The behemoth of the keyboard world is the mighty organ, with its diversity of colors and applications. The harpsichord is the granddaddy of the family; after virtually disappearing for centuries, it is finding renewed interest thanks to modern amplification. Lesser-known relatives like the celesta and microtonal piano have their advocates, and the period-instrument movement active in some classical circles has resurrected the clavichord, spinet, and other early keyboards. Here we have presented a playlist that proudly features many examples of these Different Keys.

To hear the playlist, access NML as usual, go to the Playlists section, and select the Playlist of the Month folder under the Themed Playlists tab. If you are on your institution's premises, you may also be able to access it if you CLICK HERE.

1. John Williams – Harry Potter and the Sorcerer’s Stone: Hedwig’s Theme – Tchaikovsky’s “Dance of the Sugar-Plum Fairy” might have brought the celesta its greatest fame, but an entire generation now also associates it with their first exposure to the Harry Potter films. John Williams’ haunting melody is the theme for Harry’s trusty owl Hedwig, and when played by the celesta it perfectly captures the magic of the series.

2. Camille Saint-Saëns – Symphony No. 3, “Organ”: II. Maestoso. Allegro. Più allegro. Molto allegro. Pesante -- Saint-Saëns seemed to know that he had reached the peak of his career with his third and final symphony, saying “I gave everything to it I was able to give. What I have here accomplished, I will never achieve again.” Franz Liszt died two months after its premier, and Saint-Saëns then dedicated it to his friend’s memory.
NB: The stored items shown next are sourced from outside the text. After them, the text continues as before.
import Summits.Ventures.GridStability.Models.StructurePreservingInstance

/-!
# GridStability/Models/StructurePreservingGenLast — «machines LAST» generator set + bridges + linear bulk driver (G2-SCALE Q4 arch-3 library module)

Venture GRIDFUSION, G2-SCALE cell, Q4 «OPERATOR-SIZE» (DIRECTOR RULING 80 (2); lead §41 D54 (ii): writer gridfusion-sos-5 (g10) on
gridfusion-sos-2 (g14)'s signatures, E1 SUPPLEMENT STATUS 2026-08-28T19:03Z). GENERIC, no instance data, 0 kit.
WHY (sos-2 / crit-1 E1 component model, STATUS l.10476 / l.10486 / lead l.10490): in the structure-preserving instance modules
(`Models/<X>SP(b).lean`) the two `WellFormed` bulk facts `∀ i ∈ genS, 0 < Mᵢ` and `∀ i ∉ genS, Mᵢ = 0` were decided against a
LITERAL `Finset` `genS`, costing `N·G` membership steps in the kernel (≈ 15–17 s per fact at `N·G = 158 k`, ≈ 220 s predicted at the
Q4 object 2 710 × 327, hard wall near `N·G ≈ 2.4·10⁶`). The emitter's convention is that the `G` machine (internal) nodes are the
LAST `G` indices. This module provides:
* `genLast n G` — the `Finset` of the last `G` indices of `Fin n`, `mem_genLast : i ∈ genLast n G ↔ n − G ≤ i.val`, and the
  BRIDGE `mem_genLast_of_le : n − G ≤ i.val → i ∈ genLast n G` (sos-2's «internal nodes LAST» lemma);
* `forall_not_mem_genLast_of_or` — `M_eq_zero` from the membership-free bulk fact `∀ i : Fin n, P i ∨ n − G ≤ i.val`;
* `forall_mem_genLast_iff` / `forall_not_mem_genLast_iff` (+ `_of` forms) — a fact over the members (non-members) IS the fact over
  `Fin G` at `⟨n − G + k⟩` (over `Fin (n − G)` at `⟨k⟩`): decided over `G` (resp. `n − G`) indices, no membership test at all;
* the LINEAR BULK DRIVER `forall_fin_of_finRange_all` (`(List.finRange n).all p = true → ∀ i, p i`, one structural pass) with the
  combined one-pass forms `forall_mem_genLast_of_finRange_all` / `forall_not_mem_genLast_of_finRange_all`;
* `card_genLast`.
Instance STATEMENTS are unchanged by using these (the same `WellFormed` fields are re-proved); `def genS := genLast N G` replaces the
literal set (same set: `genLast_eq_iff` lets a literal be checked against it by `decide` if wanted). [folklore]
-/

namespace Summit.Ventures.GridStability.Models.StructurePreserving

/-! ## The «machines LAST» generator set -/

/-- **Machines LAST**: the last `G` indices of `Fin n`, i.e. `{i | n − G ≤ i}` (for `G ≤ n` exactly `G` elements). [folklore] -/
def genLast (n G : ℕ) : Finset (Fin n) := Finset.univ.filter fun i => n - G ≤ i.val

/-- Membership in `genLast` is the comparison `n − G ≤ i`. [folklore] -/
@[simp] theorem mem_genLast {n G : ℕ} {i : Fin n} : i ∈ genLast n G ↔ n - G ≤ i.val := by
  simp [genLast]

/-- **The bridge** («internal nodes LAST»): `n − G ≤ i ⇒ i ∈ genLast n G`. [folklore] -/
theorem mem_genLast_of_le {n G : ℕ} {i : Fin n} (h : n - G ≤ i.val) : i ∈ genLast n G := mem_genLast.2 h

/-- `i < n − G ⇒ i ∉ genLast n G`. [folklore] -/
theorem not_mem_genLast_of_lt {n G : ℕ} {i : Fin n} (h : i.val < n - G) : i ∉ genLast n G :=
  fun hi => absurd (mem_genLast.1 hi) (not_le.2 h)

/-- `i ∉ genLast n G ⇒ i < n − G`. [folklore] -/
theorem lt_of_not_mem_genLast {n G : ℕ} {i : Fin n} (h : i ∉ genLast n G) : i.val < n - G :=
  not_le.1 fun hle => h (mem_genLast_of_le hle)

/-- A literal generator set equals `genLast n G` iff its membership is the comparison (lets an emitter keep a literal and check it
once by `decide`, or simply define `genS := genLast n G`). [folklore] -/
theorem genLast_eq_iff {n G : ℕ} {s : Finset (Fin n)} : s = genLast n G ↔ ∀ i, i ∈ s ↔ n - G ≤ i.val := by
  constructor
  · rintro rfl i; exact mem_genLast
  · intro h; ext i; rw [h i, mem_genLast]

/-- `genLast n G` has `G` elements when `G ≤ n`. [folklore] -/
theorem card_genLast {n G : ℕ} (hG : G ≤ n) : (genLast n G).card = G := by
  have h : genLast n G = Finset.univ.image (fun k : Fin G => (⟨n - G + k.val, by omega⟩ : Fin n)) := by
    ext i
    simp only [mem_genLast, Finset.mem_image, Finset.mem_univ, true_and]
    constructor
    · intro hi
      exact ⟨⟨i.val - (n - G), by omega⟩, Fin.ext (by simp; omega)⟩
    · rintro ⟨k, rfl⟩
      simp
  rw [h, Finset.card_image_of_injective _ (fun a b hab => by
    have h1 : n - G + a.val = n - G + b.val := by
      have := congrArg Fin.val hab
      simpa using this
    exact Fin.ext (by omega))]
  simp

/-! ## Bridges for the two `WellFormed` bulk facts -/

/-- **`M_eq_zero` from a membership-free bulk fact**: `∀ i, P i ∨ n − G ≤ i` gives `P` at every non-member. [folklore] -/
theorem forall_not_mem_genLast_of_or {n G : ℕ} {P : Fin n → Prop} (h : ∀ i : Fin n, P i ∨ n - G ≤ i.val) :
    ∀ i, i ∉ genLast n G → P i :=
  fun i hi => (h i).resolve_right (not_le.2 (lt_of_not_mem_genLast hi))

/-- **`M_pos` from a membership-free bulk fact**: `∀ i, P i ∨ i < n − G` gives `P` at every member. [folklore] -/
theorem forall_mem_genLast_of_or {n G : ℕ} {P : Fin n → Prop} (h : ∀ i : Fin n, P i ∨ i.val < n - G) :
    ∀ i ∈ genLast n G, P i :=
  fun i hi => (h i).resolve_right (not_lt.2 (mem_genLast.1 hi))

/-- **Members as `Fin G`**: a fact for every machine index is the fact for every `k : Fin G` at `i = ⟨n − G + k⟩` (decided over
`G` indices, no membership test). [folklore] -/
theorem forall_mem_genLast_iff {n G : ℕ} (hG : G ≤ n) {P : Fin n → Prop} :
    (∀ i ∈ genLast n G, P i) ↔ ∀ k : Fin G, P ⟨n - G + k.val, by omega⟩ := by
  constructor
  · intro h k
    exact h _ (mem_genLast_of_le (by simp))
  · intro h i hi
    have hi' := mem_genLast.1 hi
    have := h ⟨i.val - (n - G), by omega⟩
    convert this using 2
    show i.val = n - G + (i.val - (n - G))
    omega

/-- **Non-members as `Fin (n − G)`**: a fact for every bus index is the fact for every `k : Fin (n − G)` at `i = ⟨k⟩`. [folklore] -/
theorem forall_not_mem_genLast_iff {n G : ℕ} {P : Fin n → Prop} :
    (∀ i, i ∉ genLast n G → P i) ↔ ∀ k : Fin (n - G), P ⟨k.val, by omega⟩ := by
  constructor
  · intro h k
    exact h _ (not_mem_genLast_of_lt (by simp))
  · intro h i hi
    have := h ⟨i.val, lt_of_not_mem_genLast hi⟩
    convert this using 2

/-- Members, implication form. [folklore] -/
theorem forall_mem_genLast_of {n G : ℕ} (hG : G ≤ n) {P : Fin n → Prop} (h : ∀ k : Fin G, P ⟨n - G + k.val, by omega⟩) :
    ∀ i ∈ genLast n G, P i :=
  (forall_mem_genLast_iff hG).2 h

/-- Non-members, implication form. [folklore] -/
theorem forall_not_mem_genLast_of {n G : ℕ} {P : Fin n → Prop} (h : ∀ k : Fin (n - G), P ⟨k.val, by omega⟩) :
    ∀ i, i ∉ genLast n G → P i :=
  forall_not_mem_genLast_iff.2 h

/-! ## The linear bulk driver -/

/-- **Linear bulk driver**: one structural pass of `List.all` over `List.finRange n` proves a Boolean fact at every index. [folklore] -/
theorem forall_fin_of_finRange_all {n : ℕ} {p : Fin n → Bool} (h : (List.finRange n).all p = true) :
    ∀ i : Fin n, p i = true :=
  fun i => List.all_eq_true.1 h i (List.mem_finRange i)

/-- The driver is exact: `∀ i, p i` iff the pass accepts. [folklore] -/
theorem forall_fin_iff_finRange_all {n : ℕ} {p : Fin n → Bool} :
    (∀ i : Fin n, p i = true) ↔ (List.finRange n).all p = true :=
  ⟨fun h => List.all_eq_true.2 fun i _ => h i, forall_fin_of_finRange_all⟩

/-- Propositional form: a decidable predicate holds at every index once the pass over `decide ∘ P` accepts. [folklore] -/
theorem forall_fin_of_finRange_all_decide {n : ℕ} {P : Fin n → Prop} [DecidablePred P]
    (h : (List.finRange n).all (fun i => decide (P i)) = true) : ∀ i : Fin n, P i :=
  fun i => of_decide_eq_true (forall_fin_of_finRange_all h i)

/-- Combined: a fact over the machine indices by ONE pass over `List.finRange G`. [folklore] -/
theorem forall_mem_genLast_of_finRange_all {n G : ℕ} (hG : G ≤ n) {P : Fin n → Prop} [DecidablePred P]
    (h : (List.finRange G).all (fun k => decide (P ⟨n - G + k.val, by omega⟩)) = true) :
    ∀ i ∈ genLast n G, P i :=
  forall_mem_genLast_of hG (forall_fin_of_finRange_all_decide h)

/-- Combined: a fact over the bus indices by ONE pass over `List.finRange (n − G)`. [folklore] -/
theorem forall_not_mem_genLast_of_finRange_all {n G : ℕ} {P : Fin n → Prop} [DecidablePred P]
    (h : (List.finRange (n - G)).all (fun k => decide (P ⟨k.val, by omega⟩)) = true) :
    ∀ i, i ∉ genLast n G → P i :=
  forall_not_mem_genLast_of (forall_fin_of_finRange_all_decide h)

/-! ## Smoke checks (tiny; the three proof routes an instance can use) -/

example : genLast 5 2 = {3, 4} := by decide
example : ∀ i ∈ genLast 5 2, (0 : ℚ) < (if 3 ≤ i.val then 1 else 0) :=
  forall_mem_genLast_of_finRange_all (by norm_num) (by decide)
example : ∀ i, i ∉ genLast 5 2 → (if 3 ≤ i.val then (1 : ℚ) else 0) = 0 :=
  forall_not_mem_genLast_of_finRange_all (by decide)
example : ∀ i, i ∉ genLast 5 2 → (if 3 ≤ i.val then (1 : ℚ) else 0) = 0 :=
  forall_not_mem_genLast_of_or (by decide)
example : ∀ i ∈ genLast 5 2, (0 : ℚ) < (if 3 ≤ i.val then 1 else 0) := by decide

end Summit.Ventures.GridStability.Models.StructurePreserving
3. Francis Poulenc – Organ Concerto: IV. Allegro, molto agitato; V. Tres calme; VI. Allegro; VII. Largo - Poulenc had never composed for the organ before this work was commissioned, and he studied the music of Bach and Buxtehude to familiarize himself with the instrument. This Baroque influence can be heard in the piece, which was premiered privately with Maurice Duruflé on organ and Nadia Boulanger conducting.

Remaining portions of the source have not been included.